/-- **Two bits across four binades** (kernel instance of the theorem).  The increasing E3M2
accumulation `ŝ₀ = 2`, summands `7/4, 37/16, 3/2, 11/4, 11/4` (every summand below the running sum;
roundings in the four binades `[2,4), [4,8), [8,16), [16,28]`, so every window containing the tree has
`J ≥ 3`) satisfies the `2`-binade locality condition; hence StochasticA with TWO random bits is
drift-antitone on it and obeys the law `E(ŝ₅ − s₅)² ≤ 5·G²/4 + (5·2^{-2}·G)²`, `G = 4` — where XCIV's
global threshold asks for `N ≥ 3`. -/
theorem e3m2_fourBinade_twoBits :
    NoSat e3m2 (seqL [7 / 4, 37 / 16, 3 / 2, 11 / 4, 11 / 4]) 5 2 ∧
    InWindow e3m2 2 28 (seqL [7 / 4, 37 / 16, 3 / 2, 11 / 4, 11 / 4]) 5 2 ∧
    JumpLE e3m2 28 2 (seqL [7 / 4, 37 / 16, 3 / 2, 11 / 4, 11 / 4]) 5 2 ∧
    DriftAntitone e3m2 (probAwayA 2) (seqL [7 / 4, 37 / 16, 3 / 2, 11 / 4, 11 / 4]) 5 2 ∧
    accExpQ e3m2 (probAwayA 2) (seqL [7 / 4, 37 / 16, 3 / 2, 11 / 4, 11 / 4]) 5
        (fun t => (t - (2 + ∑ i ∈ range 5, seqL [7 / 4, 37 / 16, 3 / 2, 11 / 4, 11 / 4] i)) ^ 2) 2
      ≤ 5 * ((4 : ℚ) ^ 2 / 4) + (5 * ((1 : ℚ) / 2 ^ 2 * 4)) ^ 2 := by
  have hns : NoSat e3m2 (seqL [7 / 4, 37 / 16, 3 / 2, 11 / 4, 11 / 4]) 5 2 := by
    rw [← noSatB_iff]; decide +kernel
  have hw : InWindow e3m2 2 28 (seqL [7 / 4, 37 / 16, 3 / 2, 11 / 4, 11 / 4]) 5 2 := by
    rw [← inWindowB_iff]; decide +kernel
  have hj : JumpLE e3m2 28 2 (seqL [7 / 4, 37 / 16, 3 / 2, 11 / 4, 11 / 4]) 5 2 := by
    rw [← jumpLEB_iff]; decide +kernel
  refine ⟨hns, hw, hj, e3m2_nested_2_28.driftAntitone_stochasticA_of_jumpLE (by norm_num) 2 _ 5 2 hns hw hj,
    (e3m2_nested_2_28.stochasticA_acc_sq_le_of_jumpLE (by norm_num) 2 _ 5 2 hns hw hj).trans
      (le_of_eq (by norm_num))⟩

- [Task item]: Retype, in the same exact form, the lines of the material above from the line holding "global threshold asks" through the line holding "accExpQ e3m2 (probAwayA".

- [Expected answer]:
global threshold asks for `N ≥ 3`. -/
theorem e3m2_fourBinade_twoBits :
    NoSat e3m2 (seqL [7 / 4, 37 / 16, 3 / 2, 11 / 4, 11 / 4]) 5 2 ∧
    InWindow e3m2 2 28 (seqL [7 / 4, 37 / 16, 3 / 2, 11 / 4, 11 / 4]) 5 2 ∧
    JumpLE e3m2 28 2 (seqL [7 / 4, 37 / 16, 3 / 2, 11 / 4, 11 / 4]) 5 2 ∧
    DriftAntitone e3m2 (probAwayA 2) (seqL [7 / 4, 37 / 16, 3 / 2, 11 / 4, 11 / 4]) 5 2 ∧
    accExpQ e3m2 (probAwayA 2) (seqL [7 / 4, 37 / 16, 3 / 2, 11 / 4, 11 / 4]) 5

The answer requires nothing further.